Task input section start

/-- **THE PER-CLASS POINCARÉ INEQUALITY**: `Σ_{y ∈ cls i} ‖w y − cmean‖² ≤ ((L−1)L/2)·n_{k+1}^{−2}·Σ_μ Σ_{y ∈ cls i} ‖igrad_μ w y‖²`.
[folklore] -/
theorem class_poincare (k : ℕ) (w : pidx L M (starP L M S) (k + 1) → ℂ) (i : pidx L M (starP L M S) k) :
    ∑ y ∈ cls L M S k i, ‖w y - cmean L M S k w i‖ ^ 2
      ≤ ((L : ℝ) - 1) * L / 2 * ((((lev L (k + 1) : ℕ) : ℝ)) ^ 2)⁻¹ *
          ∑ μ : Fin d, ∑ y ∈ cls L M S k i, ‖igrad M S (lev L (k + 1)) μ w y‖ ^ 2 := by
  set m : ℝ := (mult L M S k i : ℝ) with hm
  have hm0 : 0 < m := by rw [hm]; exact_mod_cast mult_pos L M S k i
  have hL : 0 ≤ ((L : ℝ) - 1) * L / 2 := by
    have : (1 : ℝ) ≤ L := by exact_mod_cast Nat.pos_of_ne_zero (NeZero.ne L)
    have : (0 : ℝ) ≤ (L : ℝ) - 1 := by linarith
    positivity
  -- the class sum, read on the cube
  have lhs : m * ∑ y ∈ cls L M S k i, ‖w y - cmean L M S k w i‖ ^ 2
      = ∑ j, ‖w (chart L M S k i j) - (∑ j, w (chart L M S k i j)) / (Fintype.card (Fin d → Fin L) : ℂ)‖ ^ 2 := by
    rw [cube_mean_eq, sum_chart L M S k i (fun y => ‖w y - cmean L M S k w i‖ ^ 2), nsmul_eq_mul]
  -- the in-cube bonds, read on the class
  have rhs : ∀ μ : Fin d, ∑ j ∈ univ.filter (fun j : Fin d → Fin L => (j μ : ℕ) + 1 < L),
      ‖w (chart L M S k i (bump L j μ)) - w (chart L M S k i j)‖ ^ 2
        ≤ ((((lev L (k + 1) : ℕ) : ℝ)) ^ 2)⁻¹ * (m * ∑ y ∈ cls L M S k i, ‖igrad M S (lev L (k + 1)) μ w y‖ ^ 2) := by
    intro μ
    calc ∑ j ∈ univ.filter (fun j : Fin d → Fin L => (j μ : ℕ) + 1 < L),
          ‖w (chart L M S k i (bump L j μ)) - w (chart L M S k i j)‖ ^ 2
        ≤ ∑ j ∈ univ.filter (fun j : Fin d → Fin L => (j μ : ℕ) + 1 < L),
            ((((lev L (k + 1) : ℕ) : ℝ)) ^ 2)⁻¹ * ‖igrad M S (lev L (k + 1)) μ w (chart L M S k i j)‖ ^ 2 :=
          sum_le_sum fun j hj => bond_le L M S k w i μ j (mem_filter.mp hj).2
      _ ≤ ∑ j, ((((lev L (k + 1) : ℕ) : ℝ)) ^ 2)⁻¹ * ‖igrad M S (lev L (k + 1)) μ w (chart L M S k i j)‖ ^ 2 :=
          sum_le_sum_of_subset_of_nonneg (filter_subset _ _) fun j _ _ => by positivity
      _ = ((((lev L (k + 1) : ℕ) : ℝ)) ^ 2)⁻¹ * (m * ∑ y ∈ cls L M S k i, ‖igrad M S (lev L (k + 1)) μ w y‖ ^ 2) := by
          rw [← mul_sum, sum_chart L M S k i (fun y => ‖igrad M S (lev L (k + 1)) μ w y‖ ^ 2), nsmul_eq_mul]
  have h := (cube_poincare L d fun j => w (chart L M S k i j)).trans
    (mul_le_mul_of_nonneg_left (sum_le_sum fun μ _ => rhs μ) hL)
  rw [← lhs, ← mul_sum, ← mul_sum, ← mul_assoc] at h
  -- divide by the multiplicity
  have h' : m * ∑ y ∈ cls L M S k i, ‖w y - cmean L M S k w i‖ ^ 2
      ≤ m * (((L : ℝ) - 1) * L / 2 * ((((lev L (k + 1) : ℕ) : ℝ)) ^ 2)⁻¹ *
          ∑ μ : Fin d, ∑ y ∈ cls L M S k i, ‖igrad M S (lev L (k + 1)) μ w y‖ ^ 2) := by
    refine h.trans (le_of_eq ?_); ring
  exact le_of_mul_le_mul_left h' hm0
/-- **THE DRIVER.** From the linear relation at the root (`rootData` triple `ρ = (e, s, u)`, `u` odd) and the
(shape-normalised) quadratic relation (`2^N ∣ 2^{sq}·Zq·R² − w^b·(w₀ − n²Ê₀, −n²Ê₁)`) of a solution with
`2 ∣ n ⟹ ¬(2^(D+1) ∣ Rε, R₀, R₁)` (index + primitivity), the quadratic anchor `hquad`, a certified walk `hwalkS`,
the quadratic core lemma in pattern form `hcoreQ` and the pattern exclusion `hexcl`: `False`.  See the module
docstring for the case analysis. [cite: CremonaAlgorithms1997, §3.6] -/
theorem driver2x {s₁ s₀ cw dw : ℤ} {b : Bool} {N B D sq : ℕ} {ρ : ℤ × ℕ × ℤ} {Zq E R : ℤ × ℤ}
    {qpat : ℕ → ℤ → Bool} {w₀ n Rε : ℤ}
    (hu : ¬ (2 : ℤ) ∣ ρ.2.2) (hBN : B + 2 < N) (hsl : ρ.2.1 + 2 * D ≤ B)
    (relL : (2 : ℤ) ^ N ∣ (2 : ℤ) ^ ρ.2.1 * ρ.2.2 * Rε ^ 2 - (w₀ - n ^ 2 * ρ.1))
    (relQ : (2 : ℤ) ^ N ∣ (2 : ℤ) ^ sq * (qmul s₁ s₀ Zq (qmul s₁ s₀ R R)).1 -
        (wtw cw dw b (w₀ - n ^ 2 * E.1, -(n ^ 2 * E.2))).1 ∧
      (2 : ℤ) ^ N ∣ (2 : ℤ) ^ sq * (qmul s₁ s₀ Zq (qmul s₁ s₀ R R)).2 -
        (wtw cw dw b (w₀ - n ^ 2 * E.1, -(n ^ 2 * E.2))).2)
    (hidx : (2 : ℤ) ∣ n → (2 : ℤ) ^ (D + 1) ∣ Rε → (2 : ℤ) ^ (D + 1) ∣ R.1 → (2 : ℤ) ^ (D + 1) ∣ R.2 → False)
    (hquad : (2 : ℤ) ^ (B + 1) ∣ w₀ - n ^ 2 * E.1 → (2 : ℤ) ^ (B + 1) ∣ -(n ^ 2 * E.2) →
      (2 : ℤ) ^ (D + 1) ∣ R.1 ∧ (2 : ℤ) ^ (D + 1) ∣ R.2)
    (hwalkS : ∀ K : ℕ, K ≤ B → K % 2 = 0 → ∀ y : ℤ,
      (∃ X : ℤ, (2 : ℤ) ^ N ∣ (2 : ℤ) ^ ρ.2.1 * ρ.2.2 * X ^ 2 - (2 : ℤ) ^ K * (y - ρ.1)) →
      (∃ R' : ℤ × ℤ,
        (2 : ℤ) ^ N ∣ (2 : ℤ) ^ sq * (qmul s₁ s₀ Zq (qmul s₁ s₀ R' R')).1 -
            (2 : ℤ) ^ K * (wtw cw dw b (y - E.1, -E.2)).1 ∧
          (2 : ℤ) ^ N ∣ (2 : ℤ) ^ sq * (qmul s₁ s₀ Zq (qmul s₁ s₀ R' R')).2 -
            (2 : ℤ) ^ K * (wtw cw dw b (y - E.1, -E.2)).2) → False)
    (hcoreQ : ∀ (μ g : ℕ) (P8 : ℤ) (W R' : ℤ × ℤ), μ % 2 = g % 2 →
      W.1 ≡ P8 - (2 : ℤ) ^ g * E.1 [ZMOD 8] → W.2 ≡ -((2 : ℤ) ^ g * E.2) [ZMOD 8] → ¬ (2 : ℤ) ∣ W.1 →
      μ + 2 < N →
      (2 : ℤ) ^ N ∣ (2 : ℤ) ^ sq * (qmul s₁ s₀ Zq (qmul s₁ s₀ R' R')).1 - (2 : ℤ) ^ μ * (wtw cw dw b W).1 →
      (2 : ℤ) ^ N ∣ (2 : ℤ) ^ sq * (qmul s₁ s₀ Zq (qmul s₁ s₀ R' R')).2 - (2 : ℤ) ^ μ * (wtw cw dw b W).2 →
      qpat g P8 = true)
    (hexcl : ∀ g ∈ ([1, 2, 3, 4] : List ℕ), ∀ P8 ∈ ([1, 3, 5, 7] : List ℤ),
      ratPat g P8 ρ = true → qpat g P8 = true → False) : False := by
  have hpZ : Prime (2 : ℤ) := Int.prime_two
  obtain ⟨relQ₁, relQ₂⟩ := relQ
  -- (A) the RATIONAL-like step: `w₀ = 2^μ P`, `n² = 2^μ M`, `8 ∣ M − 2^g`, `g ≥ 1`, `μ ≡ g`, `μ + 2 < N`
  have ratStep : ∀ (μ g : ℕ) (P M : ℤ), 1 ≤ g → ¬ (2 : ℤ) ∣ P → μ % 2 = g % 2 → (8 : ℤ) ∣ M - (2 : ℤ) ^ g →
      μ + 2 < N → w₀ = (2 : ℤ) ^ μ * P → n ^ 2 = (2 : ℤ) ^ μ * M → False := by
    intro μ g P M hg hP hμg hM hμN hw hn2
    have hM2 : (2 : ℤ) ∣ M := by
      have h8 : (2 : ℤ) ∣ M - (2 : ℤ) ^ g := (show (2 : ℤ) ∣ 8 by norm_num).trans hM
      simpa using dvd_add h8 (dvd_pow_self (2 : ℤ) (by omega : g ≠ 0))
    have hMg : M ≡ (2 : ℤ) ^ g [ZMOD 8] := (Int.modEq_iff_dvd.mpr hM).symm
    -- linear side: `core8` at level `μ` with the odd `P − M·e`
    have hoddL : ¬ (2 : ℤ) ∣ P - M * ρ.1 := fun h => hP (by simpa using dvd_add h (dvd_mul_of_dvd_left hM2 ρ.1))
    have relL' : (2 : ℤ) ^ N ∣ (2 : ℤ) ^ ρ.2.1 * ρ.2.2 * Rε ^ 2 - (2 : ℤ) ^ μ * (P - M * ρ.1) := by
      have e : (2 : ℤ) ^ μ * (P - M * ρ.1) = w₀ - n ^ 2 * ρ.1 := by rw [hw, hn2]; ring
      rw [e]; exact relL
    obtain ⟨hparL, huL⟩ := core8 hu hoddL μ ρ.2.1 N Rε hμN relL'
    -- quadratic side: the vector `W = (P − M·Ê₀, −M·Ê₁)`
    have hW1 : ¬ (2 : ℤ) ∣ P - M * E.1 := fun h => hP (by simpa using dvd_add h (dvd_mul_of_dvd_left hM2 E.1))
    have hX : (w₀ - n ^ 2 * E.1, -(n ^ 2 * E.2)) =
        ((2 : ℤ) ^ μ * (P - M * E.1, -(M * E.2)).1, (2 : ℤ) ^ μ * (P - M * E.1, -(M * E.2)).2) := by
      rw [hw, hn2]; simp only [Prod.mk.injEq]; constructor <;> ring
    rw [hX, wtw_smul] at relQ₁ relQ₂
    obtain ⟨g', hg', P8, hP8, hgg, h2g, hPP⟩ := reduce_gP hg hP
    have hMg' : M ≡ (2 : ℤ) ^ g' [ZMOD 8] := hMg.trans h2g.symm
    refine hexcl g' hg' P8 hP8 ?_ (hcoreQ μ g' P8 (P - M * E.1, -(M * E.2)) R (by omega)
      (hPP.symm.sub (hMg'.mul_right _)) (hMg'.mul_right _).neg hW1 hμN relQ₁ relQ₂)
    have castg : ((2 ^ g' : ℕ) : ℤ) = (2 : ℤ) ^ g' := by simp
    simp only [ratPat, Bool.and_eq_true, decide_eq_true_eq, castg]
    exact ⟨by omega, huL.trans (hPP.symm.sub (hMg'.mul_right _))⟩
  -- (B) the WALK case: `n = 2^τ n'`, `n'` odd, `w₀ = 2^{2τ} w₁`, `2τ ≤ B`: `y = w₁·m²`, `m ≡ n'⁻¹ (mod 2^N)`
  have walkCase : ∀ (τ : ℕ) (n' w₁ : ℤ), ¬ (2 : ℤ) ∣ n' → n = (2 : ℤ) ^ τ * n' → w₀ = (2 : ℤ) ^ (2 * τ) * w₁ →
      2 * τ ≤ B → False := by
    intro τ n' w₁ hnd hn' hw₁ h2τ
    have hn2 : n ^ 2 = (2 : ℤ) ^ (2 * τ) * n' ^ 2 := by rw [hn']; ring
    obtain ⟨m, k, hmk⟩ : IsCoprime n' ((2 : ℤ) ^ N) := ((Prime.coprime_iff_not_dvd hpZ).mpr hnd).symm.pow_right
    have hX : (w₀ - n ^ 2 * E.1, -(n ^ 2 * E.2)) = ((2 : ℤ) ^ (2 * τ) * (w₁ - n' ^ 2 * E.1, -(n' ^ 2 * E.2)).1,
        (2 : ℤ) ^ (2 * τ) * (w₁ - n' ^ 2 * E.1, -(n' ^ 2 * E.2)).2) := by
      simp only [Prod.mk.injEq]
      exact ⟨by linear_combination hw₁ - E.1 * hn2, by linear_combination -(E.2 * hn2)⟩
    rw [hX, wtw_smul] at relQ₁ relQ₂
    refine hwalkS (2 * τ) h2τ (by omega) (w₁ * m ^ 2) ⟨Rε * m, ?_⟩ ⟨(m * R.1, m * R.2), quad_scale hmk relQ₁ relQ₂⟩
    obtain ⟨t, ht⟩ := relL
    rw [hw₁, hn2] at ht
    exact ⟨m ^ 2 * t + (2 : ℤ) ^ (2 * τ) * ρ.1 * k * (1 + m * n'), by
      linear_combination m ^ 2 * ht - (2 : ℤ) ^ (2 * τ) * ρ.1 * (1 + m * n') * hmk⟩
  -- (C) the case analysis on `n`
  by_cases hn : (2 : ℤ) ∣ n
  · -- the ANCHOR: `2^(B+1) ∣ w₀` and `2^(B+1) ∣ n²` is impossible
    have hanchor : ¬ ((2 : ℤ) ^ (B + 1) ∣ w₀ ∧ (2 : ℤ) ^ (B + 1) ∣ n ^ 2) := by
      rintro ⟨hw, hnn⟩
      obtain ⟨hR1, hR2⟩ := hquad (dvd_sub hw (dvd_mul_of_dvd_left hnn _)) (dvd_mul_of_dvd_left hnn _).neg_right
      refine hidx hn ?_ hR1 hR2
      by_contra hRε
      have hsq : ¬ (2 : ℤ) ^ (2 * D + 1) ∣ Rε ^ 2 := by
        have := not_dvd_sq_of Nat.prime_two hRε
        simpa using this
      apply hsq
      have h1 : (2 : ℤ) ^ (B + 1) ∣ (2 : ℤ) ^ ρ.2.1 * ρ.2.2 * Rε ^ 2 := by
        have := dvd_add ((pow_dvd_pow (2 : ℤ) (by omega : B + 1 ≤ N)).trans relL)
          (dvd_sub hw (dvd_mul_of_dvd_left hnn ρ.1))
        simpa using this
      have h2 : (2 : ℤ) ^ ((2 * D + 1) + ρ.2.1) ∣ (2 : ℤ) ^ ρ.2.1 * (ρ.2.2 * Rε ^ 2) := by
        rw [← mul_assoc]; exact (pow_dvd_pow _ (by omega)).trans h1
      exact (((Prime.coprime_iff_not_dvd hpZ).mpr hu).pow_left).dvd_of_dvd_mul_left (pow_dvd_cancel h2)
    rcases eq_or_ne n 0 with hn0 | hn0
    · -- `n = 0`: diagonal RATIONAL-like pattern, `g = μ + 4`, `M = 0`
      subst hn0
      have hw : ¬ (2 : ℤ) ^ (B + 1) ∣ w₀ := fun h => hanchor ⟨h, by simp⟩
      obtain ⟨μ, P, hP, hPodd, hμ⟩ := split_of_not_dvd hw
      refine ratStep μ (μ + 4) P 0 (by omega) hPodd (by omega) ?_ (by omega) hP (by simp)
      rw [zero_sub, dvd_neg, pow_add]
      exact dvd_mul_of_dvd_right (by norm_num) _
    · obtain ⟨τ, n', hn', hnd⟩ : ∃ (k : ℕ) (x' : ℤ), n = (2 : ℤ) ^ k * x' ∧ ¬ (2 : ℤ) ∣ x' :=
        ⟨_, (Int.finiteMultiplicity_iff.mpr ⟨by decide, hn0⟩).exists_eq_pow_mul_and_not_dvd⟩
      have hn2 : n ^ 2 = (2 : ℤ) ^ (2 * τ) * n' ^ 2 := by rw [hn']; ring
      by_cases hwd : (2 : ℤ) ^ (2 * τ) ∣ w₀
      · -- the walk with the even offset `K = 2τ ≤ B` (anchor)
        have h2τ : 2 * τ ≤ B := by
          by_contra hlt
          exact hanchor ⟨(pow_dvd_pow _ (by omega)).trans hwd,
            hn2 ▸ dvd_mul_of_dvd_left (pow_dvd_pow _ (by omega)) _⟩
        obtain ⟨w₁, hw₁⟩ := hwd
        exact walkCase τ n' w₁ hnd hn' hw₁ h2τ
      · -- `w₀ = 2^μ P`, `μ < 2τ`: RATIONAL-like with `g = 2τ − μ ≥ 1`, `M = 2^g n'²`
        have hw0 : w₀ ≠ 0 := fun h => hwd (h ▸ dvd_zero _)
        obtain ⟨μ, P, hP, hPodd⟩ : ∃ (k : ℕ) (x' : ℤ), w₀ = (2 : ℤ) ^ k * x' ∧ ¬ (2 : ℤ) ∣ x' :=
          ⟨_, (Int.finiteMultiplicity_iff.mpr ⟨by decide, hw0⟩).exists_eq_pow_mul_and_not_dvd⟩
        have hμτ : μ < 2 * τ := by
          by_contra hle
          exact hwd (hP ▸ dvd_mul_of_dvd_left (pow_dvd_pow _ (by omega)) P)
        have hμB : μ ≤ B := by
          by_contra hlt
          exact hanchor ⟨hP ▸ dvd_mul_of_dvd_left (pow_dvd_pow _ (by omega)) P,
            hn2 ▸ dvd_mul_of_dvd_left (pow_dvd_pow _ (by omega)) _⟩
        obtain ⟨g, hg⟩ : ∃ g, 2 * τ = μ + g := ⟨2 * τ - μ, by omega⟩
        have h81 : (8 : ℤ) ∣ n' ^ 2 - 1 := by
          have := sq_emod_eight_of_not_two_dvd hnd
          omega
        refine ratStep μ g P ((2 : ℤ) ^ g * n' ^ 2) (by omega) hPodd (by omega) ?_ (by omega) hP ?_
        · rw [show (2 : ℤ) ^ g * n' ^ 2 - (2 : ℤ) ^ g = (2 : ℤ) ^ g * (n' ^ 2 - 1) by ring]
          exact dvd_mul_of_dvd_right h81 _
        · rw [hn2, hg, pow_add]; ring
  · -- `n` odd: the walk with `K = 0`
    exact walkCase 0 n w₀ hn (by simp) (by simp) (by omega)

Task input section end

### Exercise requirements:
In the records above, how many lines hold the string "relQ₁"? Reply with only the number.

### Result for this exercise:
5